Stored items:
· · · ·
import Summits.HodgeConjecture.HodgeConjecture.Theorems.R90S5SplitLabelsEqOfRoutesAt     -- ★ (R90-C131-p02, file 2 (iv-S)) `bc_localComponent_eq_of_routesAt_of_memXiFamily` (+ `_of_hasFinComponent`): routing to `ξ` + `ξ′`-envelope ⇒ `η̃, ψ̃` agree at `splitWitness v`
import Literature.NumberTheory.Rogawski1990.OneDimAutRepHSplitRigidityOffFinite         -- ★ (this seat, p861883) `OneDimAutRepH.ext_of_exists_bc_localComponent_eq_of_split_of_not_mem` (split places OFF A FINITE SET ⇒ `ξ = ξ′`)
import HarnessLib

/-!
# R90-TF · S5 «Ch. 13.3» · DEAL #10 ROAD S, file 3: THE FAMILY PIN (J-a″) — a discrete `P` ROUTED by `ξ` off a finite set and lying in the `ξ′`-ENVELOPE has `ξ = ξ′`,
# hence lies in the `ξ`-envelope (Rogawski 1990 §13.1 p. 199 «`Π(ξ)` indexed by `ξ`»; Thm. 13.3.4∕13.3.5 p. 202; §4.13 Lemma 4.13.1 (b); Cassels–Fröhlich VII §4 Prop. 4.1)

Cell `hodgecm-mathlib`, programme R90-TF, section S5 (base `R90-C133`), prover seat R90-C133-p02 (g0); R90-C133-plan (g0) DEAL #10 + «(J-a″) ROAD S — GO NOW» (2026-09-04T16:14:29Z):
file 1 ★ `TorusCharacterSplitRigidityOffFinite` (p861846) + its `OneDimAutRepH` wrappers ★ `OneDimAutRepHSplitRigidityOffFinite` (p861883) = the GLOBAL half from the split places off
a finite set; file 2 ★ `R90S5SplitLabelsEqOfRoutesAt` (R90-C131-p02 (g0), DEAL #15) = the LOCAL split half; THIS file = the assembly, for EVERY hermitian `H` (general inner form).
Crux item `stmt-HodgeConjecture-24833` (h413); `--supports` helper, closes nothing by itself.  PROOF LANE: theorems only (no `def`, no instance, no notation, no `sorry`).

THE MATHEMATICS.  Let `P` be a discrete automorphic representation of `U(H)` which is ROUTED by `ξ` off a finite set `S₁` of finite places of `L⁺` (★ `RoutesAt`: at a split `v ∉ S₁`
the chosen class `clFinChoice P v` is the member of the D6 split packet of `ξ` at the definite witness `w = splitWitness v`) and which lies in the `ξ′`-ENVELOPE (★ `MemXiFamily P … ξ′`).
At every split `v ∉ S₁` at which `P` has an admissible unitarizable constituent (`(admUnitConstituents P v).Nonempty` — automatic for `P` with an irreducible admissible finite
component, ★ `admUnitConstituents_nonempty_of_hasFinComponent`), the chosen class lies in BOTH singleton split packets at `w`, so the base changes `η̃, ψ̃` of `ξ` and `ξ′` have
the same local component at `w` (file 2, ★ Zelevinsky rigidity of `Ind((ν₀∘det) ⊠ χ′)`); the automorphic characters `η, ψ` of the anisotropic torus `U(1)_{L/L⁺}` are determined by
these components at one place above every split `v` outside a finite set (file 1: Tate's density with the exceptional set in the weak-approximation set) — so `ξ = ξ′`, and `P` lies in
the `ξ`-envelope.  This is print's «`Π(ξ) ∩ Π(ξ′) = ∅` for `ξ ≠ ξ′`» ∕ Thm. 13.3.5 read for A-packets, WITHOUT the trace formula and WITHOUT any non-split local input.

CONTENTS (V6 frame `(L, H, hH, hHd, μω, hμu, μZ, keys, μ)` of ★ `RoutesAt`):
* §1 `xi_eq_of_routesAt_of_memXiFamily_of_not_mem` — `(∀ v ∉ S₁, RoutesAt … P ξ v) → MemXiFamily P … ξ′ → (∀ v ∉ S₁, (admUnitConstituents P v).Nonempty) → ξ = ξ′`;
  `…_of_hasFinComponent` (the constituent supply from an irreducible admissible finite component); cofinite-filter form `xi_eq_of_eventually_routesAt_of_memXiFamily_of_hasFinComponent`.
* §2 (J-a″) `memXiFamily_of_routesAt_of_memXiFamily_of_not_mem` ∕ `…_of_hasFinComponent` — same hypotheses ⇒ `MemXiFamily P … ξ` (rewrite along §1).
* §3 the same under the frame's ONE named binder `hAF : UnitaryGroup.AutomorphicFlathAdmissible …` (dealer RULING (AFA-1), as file 2 does): `xi_eq_…_of_automorphicFlathAdmissible`,
  `memXiFamily_…_of_automorphicFlathAdmissible`, and the cofinite-filter form `memXiFamily_of_eventually_routesAt_of_memXiFamily_of_automorphicFlathAdmissible`.
HONEST LABEL: HC_CM is proved only modulo the 7 printed citations (2 remaining named inputs: hLiu418 = stmt-HodgeConjecture-24832, h413 = stmt-HodgeConjecture-24833) until rung 0
closes; REL ≠ ★ ≠ BUILT — a family-rigidity helper (S7 (J-a″) `SocketQsFamilyPin`, S9 (S-U), cofinite U♭), no leaf moves.

References: [Rogawski1990] §13.1 p. 199; §13.3 Thm. 13.3.4–13.3.5 p. 202; §12.2 pp. 173–174; §4.13 Lemma 4.13.1 (b) p. 62.  [Zelevinsky1980] Thm. 4.2, Thm. 6.1.
[CasselsFrohlichANT1967] Ch. II §6; Ch. VII §4 Prop. 4.1.  [PlatonovRapinchuk1994] §7.3 Prop. 7.8.  [FlathCorvallis1979] Thm. 3.
-/

set_option autoImplicit false
-- the mandated namespace repeats the single-problem summit's segment (`HodgeConjecture.HodgeConjecture`)
set_option linter.dupNamespace false

noncomputable section

open NumberField IsDedekindDomain MeasureTheory Filter
open Literature.NumberTheory.Rogawski1990 Literature.NumberTheory.GaloisRepresentations
open Literature.NumberTheory.Automorphic Literature.NumberTheory.Automorphic.UnitaryGroup
open scoped Matrix Classical ComplexOrder

namespace Summit.HodgeConjecture.HodgeConjecture.R90.S5

open Summit.HodgeConjecture.HodgeConjecture.Cruxes.H413
open Summit.HodgeConjecture.HodgeConjecture.Cruxes.H413.F0P3InnerFormClassificationV6
open Summit.HodgeConjecture.HodgeConjecture.Cruxes.H413.F0P3ClassTokenChoice (clFinChoice admUnitConstituents)
open Summit.HodgeConjecture.HodgeConjecture.Cruxes.H413.F0P3CohClassRoutingCot (RoutesAt)
open Summit.HodgeConjecture.HodgeConjecture.Cruxes.H413.F0P3FinComponentTokens (admUnitConstituents_nonempty_of_hasFinComponent)

variable (L : Type) [Field L] [NumberField L] [IsCMField L] (H : Matrix (Fin 3) (Fin 3) L)
  (hH : (H.map (cmConjRingHom L))ᵀ = H) (hHd : IsUnit H.det) (μω : HeckeCharacter L) (hμu : μω.IsUnitary)
  [∀ v : HeightOneSpectrum (𝓞 ↥(maximalRealSubfield L)), MeasurableSpace (Gqs L v ⧸ Subgroup.center (Gqs L v))]
  (μZ : ∀ v : HeightOneSpectrum (𝓞 ↥(maximalRealSubfield L)), Measure (Gqs L v ⧸ Subgroup.center (Gqs L v)))
  (keys : ∀ (ξ : OneDimAutRepH L) (v : HeightOneSpectrum (𝓞 ↥(maximalRealSubfield L))),
    (∀ w : PlacesOver L v, IsCMField.complexConj L • w.1 = w.1) →
      {p : IrrClass (Gqs L v) × IrrClass (Gqs L v) //
        KeysCaseTwoLabels L v (μω.semilocalComponent L v) (torusLocalComponent L (IsCMField.complexConj L) v ξ.η)
          (torusLocalComponent L (IsCMField.complexConj L) v ξ.ψ) p.1 p.2 ∧
        p.1.IsSquareIntegrable (μZ v) ∧ ¬ p.2.IsSquareIntegrable (μZ v)})
  (μ : Measure (Gp L H).automorphicQuotient) [(Gp L H).IsAutomorphicMeasure μ]

/-! ## §1 `ξ = ξ′` from routing to `ξ` off a finite set and membership in the `ξ′`-envelope -/

include μZ keys in
/-- **A DISCRETE `P` ROUTED BY `ξ` OFF A FINITE SET AND LYING IN THE `ξ′`-ENVELOPE HAS `ξ = ξ′`** (general inner form `U(H)`).  Hypotheses: `RoutesAt … P ξ v` for all finite `v ∉ S₁`
(★); `MemXiFamily P … ξ′` (★); at every `v ∉ S₁`, `P` has an admissible unitarizable constituent (so that the chosen class is a constituent).  Proof: file 2 gives equal local components of
`η̃, η̃′` and `ψ̃, ψ̃′` at the definite witness above every split `v ∉ S₁`; file 1's wrapper ★ `OneDimAutRepH.ext_of_exists_bc_localComponent_eq_of_split_of_not_mem` concludes.
[cite: Rogawski1990, §13.1 p. 199; §13.3 Thm. 13.3.5 p. 202; §4.13 Lemma 4.13.1 (b)] [cite: Zelevinsky1980, Thm. 4.2] [cite: CasselsFrohlichANT1967, Ch. VII §4 Prop. 4.1] [cite: PlatonovRapinchuk1994, §7.3 Prop. 7.8] -/
theorem xi_eq_of_routesAt_of_memXiFamily_of_not_mem (P : DiscreteAutomorphicRep (Gp L H) μ) (ξ ξ' : OneDimAutRepH L)
    (S₁ : Finset (HeightOneSpectrum (𝓞 ↥(maximalRealSubfield L))))
    (hroute : ∀ v : HeightOneSpectrum (𝓞 ↥(maximalRealSubfield L)), v ∉ S₁ → RoutesAt L H hH hHd μω hμu μZ keys μ P ξ v)
    (hmem : MemXiFamily P hH hHd μω hμu ξ')
    (hne : ∀ v : HeightOneSpectrum (𝓞 ↥(maximalRealSubfield L)), v ∉ S₁ → (admUnitConstituents P v).Nonempty) : ξ = ξ' :=
  OneDimAutRepH.ext_of_exists_bc_localComponent_eq_of_split_of_not_mem S₁ fun v hv hs =>
    ⟨splitWitness v hs, bc_localComponent_eq_of_routesAt_of_memXiFamily L H hH hHd μω hμu μZ keys μ P ξ ξ' v hs (hroute v hv) hmem (hne v hv)⟩

include μZ keys in
/-- **The same for `P` with an irreducible ADMISSIBLE finite component `σ`** (★ `HasFinComponent`; the constituent supply is ★ `admUnitConstituents_nonempty_of_hasFinComponent`).
[cite: Rogawski1990, §13.1 p. 199; §13.3 Thm. 13.3.5 p. 202] [cite: FlathCorvallis1979, Thm. 3] [cite: CasselsFrohlichANT1967, Ch. VII §4 Prop. 4.1] -/
theorem xi_eq_of_routesAt_of_memXiFamily_of_hasFinComponent (P : DiscreteAutomorphicRep (Gp L H) μ)
    {W : Type} [AddCommGroup W] [Module ℂ W] {σ : Representation ℂ (finAdelic (↥(maximalRealSubfield L)) L (IsCMField.complexConj L) 3 H) W}
    (hirr : σ.IsIrreducible) (hadm : σ.IsAdmissible) (hP : P.HasFinComponent σ) (ξ ξ' : OneDimAutRepH L)
    (S₁ : Finset (HeightOneSpectrum (𝓞 ↥(maximalRealSubfield L))))
    (hroute : ∀ v : HeightOneSpectrum (𝓞 ↥(maximalRealSubfield L)), v ∉ S₁ → RoutesAt L H hH hHd μω hμu μZ keys μ P ξ v)
    (hmem : MemXiFamily P hH hHd μω hμu ξ') : ξ = ξ' :=
  xi_eq_of_routesAt_of_memXiFamily_of_not_mem L H hH hHd μω hμu μZ keys μ P ξ ξ' S₁ hroute hmem
    fun v _ => admUnitConstituents_nonempty_of_hasFinComponent L H P hirr hadm hP v

include μZ keys in
/-- **Cofinite-filter form** (`∀ᶠ v in cofinite, RoutesAt … P ξ v`) for `P` with an irreducible admissible finite component. [cite: Rogawski1990, §13.1 p. 199; §13.3 Thm. 13.3.5 p. 202] -/
theorem xi_eq_of_eventually_routesAt_of_memXiFamily_of_hasFinComponent (P : DiscreteAutomorphicRep (Gp L H) μ)
    {W : Type} [AddCommGroup W] [Module ℂ W] {σ : Representation ℂ (finAdelic (↥(maximalRealSubfield L)) L (IsCMField.complexConj L) 3 H) W}
    (hirr : σ.IsIrreducible) (hadm : σ.IsAdmissible) (hP : P.HasFinComponent σ) (ξ ξ' : OneDimAutRepH L)
    (hroute : ∀ᶠ v : HeightOneSpectrum (𝓞 ↥(maximalRealSubfield L)) in cofinite, RoutesAt L H hH hHd μω hμu μZ keys μ P ξ v)
    (hmem : MemXiFamily P hH hHd μω hμu ξ') : ξ = ξ' := by
  have hfin : {v : HeightOneSpectrum (𝓞 ↥(maximalRealSubfield L)) | ¬ RoutesAt L H hH hHd μω hμu μZ keys μ P ξ v}.Finite :=
    Filter.eventually_cofinite.1 hroute
  exact xi_eq_of_routesAt_of_memXiFamily_of_hasFinComponent L H hH hHd μω hμu μZ keys μ P hirr hadm hP ξ ξ' hfin.toFinset
    (fun v hv => by
      by_contra hne
      exact hv (hfin.mem_toFinset.2 hne)) hmem

/-! ## §2 (J-a″) THE FAMILY PIN: routing to `ξ` + the `ξ′`-envelope ⇒ the `ξ`-envelope -/

include μZ keys in
/-- **(J-a″) FAMILY PIN**: a discrete `P` of `U(H)` routed by `ξ` off a finite `S₁`, lying in the `ξ′`-envelope, with an admissible unitarizable constituent at every `v ∉ S₁`, lies in the
`ξ`-ENVELOPE (`ξ = ξ′` by §1). [cite: Rogawski1990, §13.1 p. 199; §13.3 Thm. 13.3.5 p. 202] [cite: CasselsFrohlichANT1967, Ch. VII §4 Prop. 4.1] -/
theorem memXiFamily_of_routesAt_of_memXiFamily_of_not_mem (P : DiscreteAutomorphicRep (Gp L H) μ) (ξ ξ' : OneDimAutRepH L)
    (S₁ : Finset (HeightOneSpectrum (𝓞 ↥(maximalRealSubfield L))))
    (hroute : ∀ v : HeightOneSpectrum (𝓞 ↥(maximalRealSubfield L)), v ∉ S₁ → RoutesAt L H hH hHd μω hμu μZ keys μ P ξ v)
    (hmem : MemXiFamily P hH hHd μω hμu ξ')
    (hne : ∀ v : HeightOneSpectrum (𝓞 ↥(maximalRealSubfield L)), v ∉ S₁ → (admUnitConstituents P v).Nonempty) :
    MemXiFamily P hH hHd μω hμu ξ := by
  rw [xi_eq_of_routesAt_of_memXiFamily_of_not_mem L H hH hHd μω hμu μZ keys μ P ξ ξ' S₁ hroute hmem hne]
  exact hmem

include μZ keys in
/-- **(J-a″) for `P` with an irreducible ADMISSIBLE finite component.** [cite: Rogawski1990, §13.1 p. 199; §13.3 Thm. 13.3.5 p. 202] [cite: FlathCorvallis1979, Thm. 3] -/
theorem memXiFamily_of_routesAt_of_memXiFamily_of_hasFinComponent (P : DiscreteAutomorphicRep (Gp L H) μ)
    {W : Type} [AddCommGroup W] [Module ℂ W] {σ : Representation ℂ (finAdelic (↥(maximalRealSubfield L)) L (IsCMField.complexConj L) 3 H) W}
    (hirr : σ.IsIrreducible) (hadm : σ.IsAdmissible) (hP : P.HasFinComponent σ) (ξ ξ' : OneDimAutRepH L)
    (S₁ : Finset (HeightOneSpectrum (𝓞 ↥(maximalRealSubfield L))))
    (hroute : ∀ v : HeightOneSpectrum (𝓞 ↥(maximalRealSubfield L)), v ∉ S₁ → RoutesAt L H hH hHd μω hμu μZ keys μ P ξ v)
    (hmem : MemXiFamily P hH hHd μω hμu ξ') : MemXiFamily P hH hHd μω hμu ξ := by
  rw [xi_eq_of_routesAt_of_memXiFamily_of_hasFinComponent L H hH hHd μω hμu μZ keys μ P hirr hadm hP ξ ξ' S₁ hroute hmem]
  exact hmem

/-! ## §3 The same under the frame's ONE binder `hAF : AutomorphicFlathAdmissible …` (dealer RULING (AFA-1)) -/

include μZ keys in
/-- **`ξ = ξ′` under `hAF : AutomorphicFlathAdmissible …`** (★ named frame predicate: every discrete `P` has an irreducible admissible finite component), cofinite routing.
[cite: FlathCorvallis1979, Thm. 3 and Thm. 4] [cite: Rogawski1990, §13.1 p. 199; §13.3 Thm. 13.3.5 p. 202] [cite: CasselsFrohlichANT1967, Ch. VII §4 Prop. 4.1] -/
theorem xi_eq_of_routesAt_of_memXiFamily_of_automorphicFlathAdmissible
    (hAF : UnitaryGroup.AutomorphicFlathAdmissible (↥(maximalRealSubfield L)) L (IsCMField.complexConj L) 3 H μ)
    (P : DiscreteAutomorphicRep (Gp L H) μ) (ξ ξ' : OneDimAutRepH L) (S₁ : Finset (HeightOneSpectrum (𝓞 ↥(maximalRealSubfield L))))
    (hroute : ∀ v : HeightOneSpectrum (𝓞 ↥(maximalRealSubfield L)), v ∉ S₁ → RoutesAt L H hH hHd μω hμu μZ keys μ P ξ v)
    (hmem : MemXiFamily P hH hHd μω hμu ξ') : ξ = ξ' := by
  obtain ⟨W, _, _, σ, hirr, hadm, hP⟩ := hAF P
  exact xi_eq_of_routesAt_of_memXiFamily_of_hasFinComponent L H hH hHd μω hμu μZ keys μ P hirr hadm hP ξ ξ' S₁ hroute hmem

include μZ keys in
/-- **(J-a″) FAMILY PIN under `hAF : AutomorphicFlathAdmissible …`**: a discrete `P` routed by `ξ` off a finite `S₁` and lying in the `ξ′`-envelope lies in the `ξ`-envelope.
[cite: FlathCorvallis1979, Thm. 3 and Thm. 4] [cite: Rogawski1990, §13.1 p. 199; §13.3 Thm. 13.3.5 p. 202] [cite: CasselsFrohlichANT1967, Ch. VII §4 Prop. 4.1] -/
theorem memXiFamily_of_routesAt_of_memXiFamily_of_automorphicFlathAdmissible
    (hAF : UnitaryGroup.AutomorphicFlathAdmissible (↥(maximalRealSubfield L)) L (IsCMField.complexConj L) 3 H μ)
    (P : DiscreteAutomorphicRep (Gp L H) μ) (ξ ξ' : OneDimAutRepH L) (S₁ : Finset (HeightOneSpectrum (𝓞 ↥(maximalRealSubfield L))))
    (hroute : ∀ v : HeightOneSpectrum (𝓞 ↥(maximalRealSubfield L)), v ∉ S₁ → RoutesAt L H hH hHd μω hμu μZ keys μ P ξ v)
    (hmem : MemXiFamily P hH hHd μω hμu ξ') : MemXiFamily P hH hHd μω hμu ξ := by
  rw [xi_eq_of_routesAt_of_memXiFamily_of_automorphicFlathAdmissible L H hH hHd μω hμu μZ keys μ hAF P ξ ξ' S₁ hroute hmem]
  exact hmem

include μZ keys in
/-- **(J-a″) cofinite-filter form under `hAF`**: `∀ᶠ v in cofinite, RoutesAt … P ξ v` and `MemXiFamily P … ξ′` ⇒ `MemXiFamily P … ξ`. [cite: Rogawski1990, §13.1 p. 199; §13.3 Thm. 13.3.5 p. 202] -/
theorem memXiFamily_of_eventually_routesAt_of_memXiFamily_of_automorphicFlathAdmissible
    (hAF : UnitaryGroup.AutomorphicFlathAdmissible (↥(maximalRealSubfield L)) L (IsCMField.complexConj L) 3 H μ)
    (P : DiscreteAutomorphicRep (Gp L H) μ) (ξ ξ' : OneDimAutRepH L)
    (hroute : ∀ᶠ v : HeightOneSpectrum (𝓞 ↥(maximalRealSubfield L)) in cofinite, RoutesAt L H hH hHd μω hμu μZ keys μ P ξ v)
    (hmem : MemXiFamily P hH hHd μω hμu ξ') : MemXiFamily P hH hHd μω hμu ξ := by
  have hfin : {v : HeightOneSpectrum (𝓞 ↥(maximalRealSubfield L)) | ¬ RoutesAt L H hH hHd μω hμu μZ keys μ P ξ v}.Finite :=
    Filter.eventually_cofinite.1 hroute
  exact memXiFamily_of_routesAt_of_memXiFamily_of_automorphicFlathAdmissible L H hH hHd μω hμu μZ keys μ hAF P ξ ξ' hfin.toFinset
    (fun v hv => by
      by_contra hne
      exact hv (hfin.mem_toFinset.2 hne)) hmem

end Summit.HodgeConjecture.HodgeConjecture.R90.S5

end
· · · ·
Copy out the lines above word for word, stopping after the line containing "helper, closes nothing".

Answer ->
import Summits.HodgeConjecture.HodgeConjecture.Theorems.R90S5SplitLabelsEqOfRoutesAt     -- ★ (R90-C131-p02, file 2 (iv-S)) `bc_localComponent_eq_of_routesAt_of_memXiFamily` (+ `_of_hasFinComponent`): routing to `ξ` + `ξ′`-envelope ⇒ `η̃, ψ̃` agree at `splitWitness v`
import Literature.NumberTheory.Rogawski1990.OneDimAutRepHSplitRigidityOffFinite         -- ★ (this seat, p861883) `OneDimAutRepH.ext_of_exists_bc_localComponent_eq_of_split_of_not_mem` (split places OFF A FINITE SET ⇒ `ξ = ξ′`)
import HarnessLib

/-!
# R90-TF · S5 «Ch. 13.3» · DEAL #10 ROAD S, file 3: THE FAMILY PIN (J-a″) — a discrete `P` ROUTED by `ξ` off a finite set and lying in the `ξ′`-ENVELOPE has `ξ = ξ′`,
# hence lies in the `ξ`-envelope (Rogawski 1990 §13.1 p. 199 «`Π(ξ)` indexed by `ξ`»; Thm. 13.3.4∕13.3.5 p. 202; §4.13 Lemma 4.13.1 (b); Cassels–Fröhlich VII §4 Prop. 4.1)

Cell `hodgecm-mathlib`, programme R90-TF, section S5 (base `R90-C133`), prover seat R90-C133-p02 (g0); R90-C133-plan (g0) DEAL #10 + «(J-a″) ROAD S — GO NOW» (2026-09-04T16:14:29Z):
file 1 ★ `TorusCharacterSplitRigidityOffFinite` (p861846) + its `OneDimAutRepH` wrappers ★ `OneDimAutRepHSplitRigidityOffFinite` (p861883) = the GLOBAL half from the split places off
a finite set; file 2 ★ `R90S5SplitLabelsEqOfRoutesAt` (R90-C131-p02 (g0), DEAL #15) = the LOCAL split half; THIS file = the assembly, for EVERY hermitian `H` (general inner form).
Crux item `stmt-HodgeConjecture-24833` (h413); `--supports` helper, closes nothing by itself.  PROOF LANE: theorems only (no `def`, no instance, no notation, no `sorry`).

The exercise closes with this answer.